Anything homemade is happiness. And for the Danes, baking at home is synonymous to hygge—a love for life’s simple pleasures. Give this cinnamon scrolls recipe a go and let your family feel warm, cosy, and happy the Danish way.
Kanelsnegle, which also translates to cinnamon snail, is a popular baked treat found in most Danish bakeries and supermarkets. These are often eaten as a snack or dessert after breakfast and best enjoyed with a cup of coffee. In Copenhagen, Sankt Peders Bageri (St. Peter’s Bakery) is the oldest bakery in the capital and famous for its cinnamon scrolls sold every Wednesday.
While you can always enjoy store-bought scrolls, filling your kitchen with the smell of cinnamon and biting onto freshly baked sweet scrolls are hygge moments worth experiencing. Plan one weekend for baking with the kids and make 12 yummy cinnamon scrolls using this recipe. Try doubling it for more scrolls to share, topped with chocolate glaze or your favourite nuts.

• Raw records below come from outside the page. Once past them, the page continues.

import Summits.Langlands.Langlands.Theorems.IrreducibilityBySelfDualityIrreducibleOffSectorArtinType
import Summits.Langlands.Langlands.Theorems.IrreducibilityBySelfDualityIrreducibleOffSectorTensorProduct
import Summits.Langlands.Langlands.Theorems.IrreducibilityBySelfDualityContragredientDatum
import Literature.NumberTheory.GaloisRepresentations.FramedRepDualIrreducible
import HarnessLib

/-!
# `IrreducibleOffSector`: the CONTRAGREDIENT (duality) closure operator
(crux stmt-Langlands-14329 `IrreducibilityBySelfDuality.IrreducibleOffSector`, line `Sketch`;
`--supports` file, STRUCTURAL: no import of the route module; continuation lead c6)

Sixth closure operator on the crux's conclusion (twists p120193, base-change descent p121124,
automorphic-induction ascent p122816, tensor-product ascent p124532, symmetric-power ascent of this
lead): DUALITY.  Let `π'` be a contragredient of the automorphic datum `π` at Satake level
(`t_{π',v} = t_{π,v}⁻¹` at almost all places; for cuspidal Borel–Jacquet data such a `π'` exists and is
cuspidal — the route item `ContragredientDatum`, PROVED: `ContragredientDatum_proof`, `g ↦ ᵗg⁻¹` on
cusp forms).  If every `ρ' : Γ_K → GL_n(ℚ̄_ℓ)` Satake–Frobenius compatible with `(π', ι)` at almost all
places is irreducible, then so is every `ρ` compatible with `(π, ι)`: the framed dual
`ρ^∨ = ᵗρ⁻¹` (`FramedRep.dual`) is compatible with `(π', ι)` — its Frobenius polynomials have the inverse
roots (`charpoly_inv_eq_prod_of_charpoly_eq_prod`, p119699) and the Satake dictionary `a ↦ ι⁻¹(a⁻¹)`
inverts with `a` —, hence irreducible, and `ρ = (ρ^∨)^∨` is irreducible with it
(`FramedRep.isIrreducible_toContinuousRep_dual`, Literature `FramedRepDualIrreducible`).

* `charpoly_dual_eq_prod`, `dual_apply_eq_one`, `dual_dual` — the framed dual: characteristic
  polynomials (inverse roots), kernel, involutivity;
* `isUnramifiedAt_dual`, `hasFrobCharpolyAt_dual`, `arithFrobPolyOfSatake_one_map_inv`,
  `hasFrobCharpolyAt_dual_arithFrobPolyOfSatake` — Galois predicates and the Satake side;
* `eventually_satakeFrobCompatibleAt_dual` — `ρ^∨` is an a.e.-compatible avatar of the contragredient;
* `isIrreducible_of_contragredient` — **the operator**;
* `irreducibleOffSector_conclusion_of_contragredient` — binder shape of the crux for cuspidal `π`:
  the crux's conclusion for the cuspidal contragredient data of `π` (at the same `ℓ`, `ι`) implies it
  for `π`; with `t_{π''} = t_π` for a contragredient `π''` of `π'`, the set of `(π, ℓ, ι)` at which the
  conclusion holds is stable under `π ↦ π^∨`.

References: A. Borel, H. Jacquet, Proc. Sympos. Pure Math. 33 (1979), part 1, §5 (contragredient);
H. Jacquet, J. Shalika, Amer. J. Math. 103 (1981), (1.2) (`t_{π̃} = t_π⁻¹`); J.-P. Serre, *Linear
representations of finite groups* (1977), §1.4 (d); K. Buzzard, T. Gee, LMS LNS 414 (2014), §2.1.
-/

noncomputable section

set_option linter.dupNamespace false

open scoped NumberField Classical Polynomial MatrixGroups
open Filter IsDedekindDomain Polynomial
open Literature.NumberTheory.Automorphic Literature.NumberTheory.GaloisRepresentations
open Summit.Langlands

namespace Summit.Langlands.Langlands.Theorems.IrreducibleOffSector

/-! ## 1. The framed dual: characteristic polynomials, kernel, involutivity -/

section Dual

variable {G : Type*} [Group G] [TopologicalSpace G]

/-- **`χ_{ρ^∨(g)} = ∏ (X - c⁻¹)` when `χ_{ρ(g)} = ∏ (X - c)`** (field coefficients): the dual is
`ᵗρ(g)⁻¹`, transposition does not change the characteristic polynomial (Mathlib
`Matrix.charpoly_transpose`) and inversion inverts the roots (`charpoly_inv_eq_prod_of_charpoly_eq_prod`).
[cite: SerreLinearRepresentations1977, §1.4 (d)] -/
theorem charpoly_dual_eq_prod {F : Type*} [Field F] [TopologicalSpace F] {n : ℕ}
    (ρ : FramedRep G F n) {g : G} {s : Multiset F}
    (h : FramedRep.charpoly ρ g = (s.map fun c => X - C c).prod) :
    FramedRep.charpoly (FramedRep.dual ρ) g = (s.map fun c => X - C c⁻¹).prod := by
  unfold FramedRep.charpoly at h ⊢
  rw [FramedRep.coe_dual_apply, Matrix.charpoly_transpose, Matrix.coe_units_inv]
  exact charpoly_inv_eq_prod_of_charpoly_eq_prod (Units.isUnit _) h

/-- `ρ g = 1 ⇒ ρ^∨ g = 1`. [folklore] -/
theorem dual_apply_eq_one {A : Type*} [CommRing A] [TopologicalSpace A] {n : ℕ} (ρ : FramedRep G A n)
    {g : G} (h : ρ g = 1) : FramedRep.dual ρ g = 1 := by
  apply Units.ext
  rw [FramedRep.coe_dual_apply, h, inv_one, Units.val_one, Matrix.transpose_one]

/-- **`(ρ^∨)^∨ = ρ`** (`ᵗ(ᵗg⁻¹)⁻¹ = g`). [cite: SerreLinearRepresentations1977, §1.4 (d)] -/
theorem dual_dual {A : Type*} [CommRing A] [TopologicalSpace A] {n : ℕ} (ρ : FramedRep G A n) :
    FramedRep.dual (FramedRep.dual ρ) = ρ := by
  apply ContinuousMonoidHom.ext
  intro g
  apply Units.ext
  rfl

end Dual

/-! ## 2. Galois predicates and the Satake side -/

section Galois

variable {K : Type} [Field K] {A : Type*} [CommRing A] [TopologicalSpace A] {n : ℕ}

/-- **`ρ^∨` is unramified wherever `ρ` is.** [cite: SerreAbelianLadic1968, Ch. I §2.1] -/
theorem isUnramifiedAt_dual (ρ : FramedGaloisRep K A n) {v : HeightOneSpectrum (𝓞 K)}
    (h : ρ.IsUnramifiedAt v) : FramedGaloisRep.IsUnramifiedAt v (FramedRep.dual ρ) :=
  fun 𝔓 h𝔓 σ hσ => dual_apply_eq_one ρ (h 𝔓 h𝔓 σ hσ)

/-- **Frobenius polynomials of `ρ^∨` have the inverse roots** (field coefficients).
[cite: SerreLinearRepresentations1977, §1.4 (d)] -/
theorem hasFrobCharpolyAt_dual {F : Type*} [Field F] [TopologicalSpace F] (ρ : FramedGaloisRep K F n)
    {v : HeightOneSpectrum (𝓞 K)} {s : Multiset F}
    (h : ρ.HasFrobCharpolyAt v (s.map fun c => X - C c).prod) :
    FramedGaloisRep.HasFrobCharpolyAt v (s.map fun c => X - C c⁻¹).prod (FramedRep.dual ρ) :=
  fun 𝔓 h𝔓 σ hσ => charpoly_dual_eq_prod ρ (h 𝔓 h𝔓 σ hσ)

variable {ℓ : ℕ} [Fact ℓ.Prime]

/-- **The predicted Frobenius polynomial of the inverse Satake parameter** `α⁻¹ = {a⁻¹}` is the
inverse-roots polynomial of that of `α`: `ι⁻¹((a⁻¹)⁻¹) = (ι⁻¹(a⁻¹))⁻¹`. [cite: BuzzardGeeLMS2014, §2.1] -/
theorem arithFrobPolyOfSatake_one_map_inv (ι : PadicAlgCl ℓ ≃+* ℂ) (q : ℕ) (α : Multiset ℂ) :
    arithFrobPolyOfSatake ι q 1 (α.map fun a => a⁻¹) =
      ((α.map fun a => ι.symm a⁻¹).map fun c => X - C c⁻¹).prod := by
  rw [arithFrobPolyOfSatake_one_eq_prod_map, Multiset.map_map, Multiset.map_map, Multiset.map_map]
  congr 1
  refine Multiset.map_congr rfl fun a _ => ?_
  simp only [Function.comp_apply, inv_inv, map_inv₀]

/-- **Dual of a Satake-compatible avatar.**  If the arithmetic Frobenii at `v` have characteristic
polynomial `arithFrobPolyOfSatake ι q 1 α` on `ρ`, then on `ρ^∨` they have characteristic polynomial
`arithFrobPolyOfSatake ι q 1 α⁻¹` — the unramified local contragredient `t_{π̃,v} = t_{π,v}⁻¹` on the
Galois side. [cite: BuzzardGeeLMS2014, §2.1] [cite: JacquetShalikaAJM1981, (1.2)] -/
theorem hasFrobCharpolyAt_dual_arithFrobPolyOfSatake (ρ : FramedGaloisRep K (PadicAlgCl ℓ) n)
    (ι : PadicAlgCl ℓ ≃+* ℂ) {v : HeightOneSpectrum (𝓞 K)} (q : ℕ) {α : Multiset ℂ}
    (h : ρ.HasFrobCharpolyAt v (arithFrobPolyOfSatake ι q 1 α)) :
    FramedGaloisRep.HasFrobCharpolyAt v (arithFrobPolyOfSatake ι q 1 (α.map fun a => a⁻¹))
      (FramedRep.dual ρ) := by
  rw [arithFrobPolyOfSatake_one_map_inv]
  rw [arithFrobPolyOfSatake_one_eq_prod_map] at h
  exact hasFrobCharpolyAt_dual ρ h

end Galois

/-! ## 3. The operator -/

section Operator

variable {K : Type} [Field K] [NumberField K] {ℓ : ℕ} [Fact ℓ.Prime] {n : ℕ}
  {hcpt hcpt' : isCompact_glFiniteIntegralLevel n K}

/-- **The dual of an avatar is an avatar of the contragredient.**  Let `π'` be a contragredient of
`π` at Satake level (`t_{π',v} = t_{π,v}⁻¹` a.e.) and `ρ` Satake–Frobenius compatible with `(π, ι)` at
almost all places.  Then `ρ^∨` is Satake–Frobenius compatible with `(π', ι)` at almost all places
(`hasFrobCharpolyAt_dual_arithFrobPolyOfSatake`, `isUnramifiedAt_dual`, a.e.-unramifiedness of `π'`).
[cite: JacquetShalikaAJM1981, (1.2)] [cite: BuzzardGeeLMS2014, §2.1] -/
theorem eventually_satakeFrobCompatibleAt_dual (ι : PadicAlgCl ℓ ≃+* ℂ)
    (π : AutomorphicRepData (AutomorphyDatum.gl n K hcpt))
    (π' : AutomorphicRepData (AutomorphyDatum.gl n K hcpt'))
    (hdual : ∀ᶠ v : HeightOneSpectrum (𝓞 K) in cofinite, ∀ α β : Multiset ℂ,
      π.HasSatakeParamAt v α → π'.HasSatakeParamAt v β → β = α.map fun a => a⁻¹)
    {ρ : FramedGaloisRep K (PadicAlgCl ℓ) n}
    (hρ : ∀ᶠ v : HeightOneSpectrum (𝓞 K) in cofinite, SatakeFrobCompatibleAt ι π ρ v) :
    ∀ᶠ v : HeightOneSpectrum (𝓞 K) in cofinite, SatakeFrobCompatibleAt ι π' (FramedRep.dual ρ) v := by
  filter_upwards [hdual, hρ, AutomorphicRepData.hasSatakeParamAt_cofinite_holds π'] with v hdv hρv hπ'v
  obtain ⟨α, hα, hur, hcp⟩ := hρv
  obtain ⟨β, hβ⟩ := hπ'v
  refine ⟨β, hβ, isUnramifiedAt_dual ρ hur, ?_⟩
  rw [hdv α β hα hβ]
  exact hasFrobCharpolyAt_dual_arithFrobPolyOfSatake ρ ι v.residueCard hcp

/-- **CONTRAGREDIENT CLOSURE of the crux's conclusion.**  Let `π'` be a contragredient of `π` at
Satake level (`t_{π',v} = t_{π,v}⁻¹` a.e.).  If every `ρ' : Γ_K → GL_n(ℚ̄_ℓ)` Satake–Frobenius
compatible with `(π', ι)` at almost all places is irreducible, then every `ρ` compatible with `(π, ι)`
is irreducible: `ρ^∨` is compatible with `(π', ι)` (`eventually_satakeFrobCompatibleAt_dual`), hence
irreducible, and `ρ = (ρ^∨)^∨` (`dual_dual`) is the dual of an irreducible representation over a field
(`FramedRep.isIrreducible_toContinuousRep_dual`). [cite: SerreLinearRepresentations1977, §1.4 (d)]
[cite: JacquetShalikaAJM1981, (1.2)] -/
theorem isIrreducible_of_contragredient (ι : PadicAlgCl ℓ ≃+* ℂ)
    (π : AutomorphicRepData (AutomorphyDatum.gl n K hcpt))
    (π' : AutomorphicRepData (AutomorphyDatum.gl n K hcpt'))
    (hdual : ∀ᶠ v : HeightOneSpectrum (𝓞 K) in cofinite, ∀ α β : Multiset ℂ,
      π.HasSatakeParamAt v α → π'.HasSatakeParamAt v β → β = α.map fun a => a⁻¹)
    (hirr' : ∀ ρ' : FramedGaloisRep K (PadicAlgCl ℓ) n,
      (∀ᶠ v : HeightOneSpectrum (𝓞 K) in cofinite, SatakeFrobCompatibleAt ι π' ρ' v) →
        ρ'.toGaloisRep.IsIrreducible)
    (ρ : FramedGaloisRep K (PadicAlgCl ℓ) n)
    (hρ : ∀ᶠ v : HeightOneSpectrum (𝓞 K) in cofinite, SatakeFrobCompatibleAt ι π ρ v) :
    ρ.toGaloisRep.IsIrreducible := by
  have h := hirr' _ (eventually_satakeFrobCompatibleAt_dual ι π π' hdual hρ)
  rw [← dual_dual ρ]
  exact FramedRep.isIrreducible_toContinuousRep_dual _ h

end Operator

/-! ## 4. In the binder shape of the crux (cuspidal `π`: contragredient data exist) -/

/-- **The crux's conclusion passes from the contragredient data of a cuspidal `π` to `π`.**  For
`π` cuspidal on `GL_n(𝔸_K)` there is a cuspidal contragredient datum `π'` with `t_{π',v} = t_{π,v}⁻¹` at
every unramified place (the route item `ContragredientDatum`, PROVED: `ContragredientDatum_proof`);
if the crux's conclusion holds at `(ℓ, ι)` for every such `π'` (all cuspidal data with the inverse
Satake parameters of `π`), then it holds for `π` at `(ℓ, ι)` (`isIrreducible_of_contragredient`,
Satake parameters are unique: `hasSatakeParamAt_unique_holds`).  Binder shape of the crux; the
L-algebraicity / off-sector hypotheses are carried, not used.
[cite: BorelJacquetCorvallis1979, §5] [cite: JacquetShalikaAJM1981, (1.2)] -/
theorem irreducibleOffSector_conclusion_of_contragredient :
    ∀ (n : ℕ) (K : Type) [Field K] [NumberField K] (hcpt : isCompact_glFiniteIntegralLevel n K),
      0 < n → ∀ (π : CuspidalAutomorphicRepData n K hcpt) (ℓ : ℕ) [Fact ℓ.Prime] (ι : PadicAlgCl ℓ ≃+* ℂ),
        (∀ π' : CuspidalAutomorphicRepData n K hcpt,
          (∀ (v : HeightOneSpectrum (𝓞 K)) (α : Multiset ℂ), π.1.HasSatakeParamAt v α →
              π'.1.HasSatakeParamAt v (α.map fun a => a⁻¹)) →
            ∀ ρ' : FramedGaloisRep K (PadicAlgCl ℓ) n,
              (∀ᶠ v : HeightOneSpectrum (𝓞 K) in cofinite, SatakeFrobCompatibleAt ι π'.1 ρ' v) →
                ρ'.toGaloisRep.IsIrreducible) →
        π.1.IsLAlgebraic →
        ¬ (n = 3 ∧ NumberField.IsCMField K ∧
            ∃ T : InfinityType K n, π.1.HasInfinityType T ∧ T.IsRegular) →
        ∀ ρ : FramedGaloisRep K (PadicAlgCl ℓ) n,
          (∀ᶠ v : HeightOneSpectrum (𝓞 K) in cofinite, SatakeFrobCompatibleAt ι π.1 ρ v) →
            ρ.toGaloisRep.IsIrreducible := by
  intro n K _ _ hcpt _hn π ℓ _ ι hdualAll _hL _hsec ρ hρ
  obtain ⟨π', hπ'⟩ := ContragredientDatum.ContragredientDatum_proof n K hcpt π
  refine isIrreducible_of_contragredient ι π.1 π'.1 (Filter.Eventually.of_forall fun v α β hα hβ => ?_)
    (hdualAll π' hπ') ρ hρ
  exact AutomorphicRepData.hasSatakeParamAt_unique_holds π'.1 hβ (hπ' v α hα)

end Summit.Langlands.Langlands.Theorems.IrreducibleOffSector

end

From cinnamon scrolls to vanilla cookies, rum balls to honey cake, taste and learn the baking favourites from Denmark’s family kitchens at our workshop. Learn more here.
- Digital weighing scale
- Measuring spoons
- Measuring cups
- Mixing bowls
- Silicone spatula
- Stand mixer with dough hook
- Pastry brush
- Cling wrap
- Rolling pin
- Offset spatula
- Chef’s knife
- Cast iron skillet, baking pan, or 12-cup muffin tin
- 235ml warm milk (45C)
- 2½ tsp instant yeast
- 75g butter, melted and cooled
- 2 eggs, beaten and at room temperature
- 615g bread flour plus extra for dusting
- 1 tsp salt
- 100g white sugar
- Vegetable oil for greasing
- 220g brown sugar
- 2 tbsp ground cinnamon
- 75g butter, softened
- 55g cream cheese, softened
- 190g icing sugar
- ½ tsp vanilla extract
- ⅛ tsp salt
- In your mixer bowl, mix the warm milk and instant yeast together then stir in the melted butter and beaten eggs.
- Add the dry ingredients to the milk mixture and combine using a silicone spatula. Use the stand mixer to knead the dough at medium speed until smooth and elastic.
- Turn your dough onto a floured work surface then form it into a ball. Transfer it into an oiled mixing bowl, cover with cling wrap, then set aside to rise for an hour or until doubled in size.
- While waiting, you can combine the sugar and ground cinnamon for the filling then set aside. In a separate bowl, mix the cream cheese, icing sugar, vanilla, and salt together then cover the bowl with cling wrap.
- When your dough is ready, roll it out into a 40cm x 55cm rectangle on a floured bench. Spread the softened butter onto your dough then sprinkle the cinnamon and sugar mixture on top.
- Roll up your dough into a log then slice it into 12 rolls. Place the rolls into a lightly greased cast iron skillet, baking pan, or muffin tin. Cover with cling wrap then allow to rise for about 30 minutes.
- Preheat your oven to 200C then bake your rolls for 15 minutes or until golden.
- Let your baked rolls cool at room temperature before topping each with glaze.